_What the task asks_
Would you pull out every line of the material that contains the string "more"?

─── Task inputs

omit [DecidableEq ι] in
/-- One more affine factor, row `{a}`:
`coeff (E {a} T) (f · ℓ_k) = coeff (E {a} T) f + A k a · coeff (E ∅ T) f + Σ_{c∈T} B k c · coeff (E {a} (T.erase c)) f`. -/
theorem coeff_single_mul_form (f : MvPolynomial (Fin (h + h)) ℂ) (A B : ι → Fin h → ℂ)
    (k : ι) (a : Fin h) (T : Finset (Fin h)) :
    coeff (∑ a' ∈ ({a} : Finset (Fin h)), Finsupp.single (Fin.castAdd h a') 1 +
        ∑ c ∈ T, Finsupp.single (Fin.natAdd h c) 1)
        (f * (C 1 + ∑ a, C (A k a) * X (Fin.castAdd h a) + ∑ c, C (B k c) * X (Fin.natAdd h c))) =
      coeff (∑ a' ∈ ({a} : Finset (Fin h)), Finsupp.single (Fin.castAdd h a') 1 +
          ∑ c ∈ T, Finsupp.single (Fin.natAdd h c) 1) f +
        A k a * coeff (∑ a ∈ (∅ : Finset (Fin h)), Finsupp.single (Fin.castAdd h a) 1 +
          ∑ c ∈ T, Finsupp.single (Fin.natAdd h c) 1) f +
        ∑ c ∈ T, B k c * coeff (∑ a' ∈ ({a} : Finset (Fin h)), Finsupp.single (Fin.castAdd h a') 1 +
          ∑ c' ∈ T.erase c, Finsupp.single (Fin.natAdd h c') 1) f := by
  classical
  rw [coeff_partitionExpo_mul_affine, one_mul]
  have h1 : ∑ a'' ∈ ({a} : Finset (Fin h)), A k a'' *
      coeff (∑ a' ∈ ({a} : Finset (Fin h)).erase a'', Finsupp.single (Fin.castAdd h a') 1 +
        ∑ c ∈ T, Finsupp.single (Fin.natAdd h c) 1) f =
      A k a * coeff (∑ a ∈ (∅ : Finset (Fin h)), Finsupp.single (Fin.castAdd h a) 1 +
          ∑ c ∈ T, Finsupp.single (Fin.natAdd h c) 1) f := by
    rw [Finset.sum_singleton, Finset.erase_singleton]
  rw [h1]

omit [DecidableEq ι] in
/-- One more affine factor, row `{a, b}` (`a ≠ b`):
`coeff (E {a,b} T) (f · ℓ_k) = coeff (E {a,b} T) f + A k a · coeff (E {b} T) f + A k b · coeff (E {a} T) f
  + Σ_{c∈T} B k c · coeff (E {a,b} (T.erase c)) f`. -/
theorem coeff_pair_mul_form (f : MvPolynomial (Fin (h + h)) ℂ) (A B : ι → Fin h → ℂ)
    (k : ι) (a b : Fin h) (hab : a ≠ b) (T : Finset (Fin h)) :
    coeff (∑ a' ∈ ({a, b} : Finset (Fin h)), Finsupp.single (Fin.castAdd h a') 1 +
        ∑ c ∈ T, Finsupp.single (Fin.natAdd h c) 1)
        (f * (C 1 + ∑ a, C (A k a) * X (Fin.castAdd h a) + ∑ c, C (B k c) * X (Fin.natAdd h c))) =
      coeff (∑ a' ∈ ({a, b} : Finset (Fin h)), Finsupp.single (Fin.castAdd h a') 1 +
          ∑ c ∈ T, Finsupp.single (Fin.natAdd h c) 1) f +
        A k a * coeff (∑ a' ∈ ({b} : Finset (Fin h)), Finsupp.single (Fin.castAdd h a') 1 +
          ∑ c ∈ T, Finsupp.single (Fin.natAdd h c) 1) f +
        A k b * coeff (∑ a' ∈ ({a} : Finset (Fin h)), Finsupp.single (Fin.castAdd h a') 1 +
          ∑ c ∈ T, Finsupp.single (Fin.natAdd h c) 1) f +
        ∑ c ∈ T, B k c * coeff (∑ a' ∈ ({a, b} : Finset (Fin h)), Finsupp.single (Fin.castAdd h a') 1 +
          ∑ c' ∈ T.erase c, Finsupp.single (Fin.natAdd h c') 1) f := by
  classical
  rw [coeff_partitionExpo_mul_affine, one_mul]
  have hpa : ({a, b} : Finset (Fin h)).erase a = {b} := by
    rw [Finset.erase_insert (Finset.notMem_singleton.mpr hab)]
  have hpb : ({a, b} : Finset (Fin h)).erase b = {a} := by
    rw [Finset.erase_insert_of_ne hab, Finset.erase_singleton]
    rfl
  have h2 : ∑ a'' ∈ ({a, b} : Finset (Fin h)), A k a'' *
      coeff (∑ a' ∈ ({a, b} : Finset (Fin h)).erase a'', Finsupp.single (Fin.castAdd h a') 1 +
        ∑ c ∈ T, Finsupp.single (Fin.natAdd h c) 1) f =
      A k a * coeff (∑ a' ∈ ({b} : Finset (Fin h)), Finsupp.single (Fin.castAdd h a') 1 +
          ∑ c ∈ T, Finsupp.single (Fin.natAdd h c) 1) f +
        A k b * coeff (∑ a' ∈ ({a} : Finset (Fin h)), Finsupp.single (Fin.castAdd h a') 1 +
          ∑ c ∈ T, Finsupp.single (Fin.natAdd h c) 1) f := by
    rw [Finset.sum_pair hab, hpa, hpb]
  rw [h2]
  ring

/-! ## 2. Row formulas for an arbitrary product of affine forms -/

/-- **Row `∅`**: the `x`-free coefficients of `∏_{k∈K} ℓ_k` are those of the product of the `y`-parts. -/
theorem coeff_empty_prodForms (A B : ι → Fin h → ℂ) (K : Finset ι)
    (T : Finset (Fin h)) :
    coeff (∑ a ∈ (∅ : Finset (Fin h)), Finsupp.single (Fin.castAdd h a) 1 +
        ∑ c ∈ T, Finsupp.single (Fin.natAdd h c) 1)
        (∏ k ∈ K, ((C 1 + ∑ a, C (A k a) * X (Fin.castAdd h a) + ∑ c, C (B k c) * X (Fin.natAdd h c)) :
          MvPolynomial (Fin (h + h)) ℂ)) =
      coeff (∑ a ∈ (∅ : Finset (Fin h)), Finsupp.single (Fin.castAdd h a) 1 +
        ∑ c ∈ T, Finsupp.single (Fin.natAdd h c) 1)
        (∏ k ∈ K, ((1 + ∑ c, C (B k c) * X (Fin.natAdd h c)) : MvPolynomial (Fin (h + h)) ℂ)) := by
  classical
  induction K using Finset.induction_on generalizing T with
  | empty => simp
  | insert k₀ K hk₀ ih =>
    rw [Finset.prod_insert hk₀, mul_comm, coeff_empty_mul_form, coeff_prodY_insert B K k₀ hk₀ T, ih T]
    refine congrArg _ (Finset.sum_congr rfl fun c _ => ?_)
    rw [ih (T.erase c)]

/-- **Row `{a}`**: `coeff (E {a} T) ∏_{k∈K} ℓ_k = Σ_{k ∈ K} A k a · coeff (E ∅ T) (∏_{K.erase k} λ)`. -/
theorem coeff_single_prodForms (A B : ι → Fin h → ℂ) (K : Finset ι) (a : Fin h)
    (T : Finset (Fin h)) :
    coeff (∑ a' ∈ ({a} : Finset (Fin h)), Finsupp.single (Fin.castAdd h a') 1 +
        ∑ c ∈ T, Finsupp.single (Fin.natAdd h c) 1)
        (∏ k ∈ K, ((C 1 + ∑ a, C (A k a) * X (Fin.castAdd h a) + ∑ c, C (B k c) * X (Fin.natAdd h c)) :
          MvPolynomial (Fin (h + h)) ℂ)) =
      ∑ k ∈ K, A k a * coeff (∑ a ∈ (∅ : Finset (Fin h)), Finsupp.single (Fin.castAdd h a) 1 +
        ∑ c ∈ T, Finsupp.single (Fin.natAdd h c) 1)
        (∏ k' ∈ K.erase k, ((1 + ∑ c, C (B k' c) * X (Fin.natAdd h c)) : MvPolynomial (Fin (h + h)) ℂ)) := by
  classical
  induction K using Finset.induction_on generalizing T with
  | empty =>
    rw [Finset.prod_empty, Finset.sum_empty, coeff_one, if_neg]
    intro h0
    have h1 := congrArg (fun v : Fin (h + h) →₀ ℕ => v (Fin.castAdd h a)) h0
    simp only [Finsupp.coe_zero, Pi.zero_apply,
      ProductStateSums.partitionExpo_apply_castAdd, Finset.mem_singleton, if_true] at h1
    exact one_ne_zero h1.symm
  | insert k₀ K hk₀ ih =>
    rw [Finset.prod_insert hk₀, mul_comm, coeff_single_mul_form, coeff_empty_prodForms, ih T]
    simp_rw [ih (T.erase _)]
    -- the right-hand side
    rw [Finset.sum_insert hk₀, Finset.erase_insert hk₀]
    have hR : ∑ k ∈ K, A k a * coeff (∑ a ∈ (∅ : Finset (Fin h)), Finsupp.single (Fin.castAdd h a) 1 +
            ∑ c ∈ T, Finsupp.single (Fin.natAdd h c) 1)
            (∏ k' ∈ (insert k₀ K).erase k,
              ((1 + ∑ c, C (B k' c) * X (Fin.natAdd h c)) : MvPolynomial (Fin (h + h)) ℂ)) =
        ∑ k ∈ K, (A k a * coeff (∑ a ∈ (∅ : Finset (Fin h)), Finsupp.single (Fin.castAdd h a) 1 +
              ∑ c ∈ T, Finsupp.single (Fin.natAdd h c) 1)
              (∏ k' ∈ K.erase k, ((1 + ∑ c, C (B k' c) * X (Fin.natAdd h c)) :
                MvPolynomial (Fin (h + h)) ℂ)) +
            ∑ c ∈ T, B k₀ c * (A k a * coeff (∑ a ∈ (∅ : Finset (Fin h)), Finsupp.single (Fin.castAdd h a) 1 +
              ∑ c' ∈ T.erase c, Finsupp.single (Fin.natAdd h c') 1)
              (∏ k' ∈ K.erase k, ((1 + ∑ c, C (B k' c) * X (Fin.natAdd h c)) :
                MvPolynomial (Fin (h + h)) ℂ)))) := by
      refine Finset.sum_congr rfl fun k hk => ?_
      rw [Finset.erase_insert_of_ne (fun e => hk₀ (by rw [e]; exact hk)),
        coeff_prodY_insert B (K.erase k) k₀ (fun hm => hk₀ (Finset.mem_of_mem_erase hm)) T, mul_add,
        Finset.mul_sum]
      refine congrArg _ (Finset.sum_congr rfl fun c _ => ?_)
      ring
    have hC : ∑ c ∈ T, B k₀ c * ∑ k ∈ K, A k a *
            coeff (∑ a ∈ (∅ : Finset (Fin h)), Finsupp.single (Fin.castAdd h a) 1 +
              ∑ c' ∈ T.erase c, Finsupp.single (Fin.natAdd h c') 1)
              (∏ k' ∈ K.erase k, ((1 + ∑ c, C (B k' c) * X (Fin.natAdd h c)) :
                MvPolynomial (Fin (h + h)) ℂ)) =
        ∑ k ∈ K, ∑ c ∈ T, B k₀ c * (A k a * coeff (∑ a ∈ (∅ : Finset (Fin h)), Finsupp.single (Fin.castAdd h a) 1 +
              ∑ c' ∈ T.erase c, Finsupp.single (Fin.natAdd h c') 1)
              (∏ k' ∈ K.erase k, ((1 + ∑ c, C (B k' c) * X (Fin.natAdd h c)) :
                MvPolynomial (Fin (h + h)) ℂ))) := by
      rw [Finset.sum_comm]
      exact Finset.sum_congr rfl fun c _ => Finset.mul_sum _ _ _
    rw [hR, Finset.sum_add_distrib, hC]
    ring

──────

_Result_
/-- One more affine factor, row `{a}`:
/-- One more affine factor, row `{a, b}` (`a ≠ b`):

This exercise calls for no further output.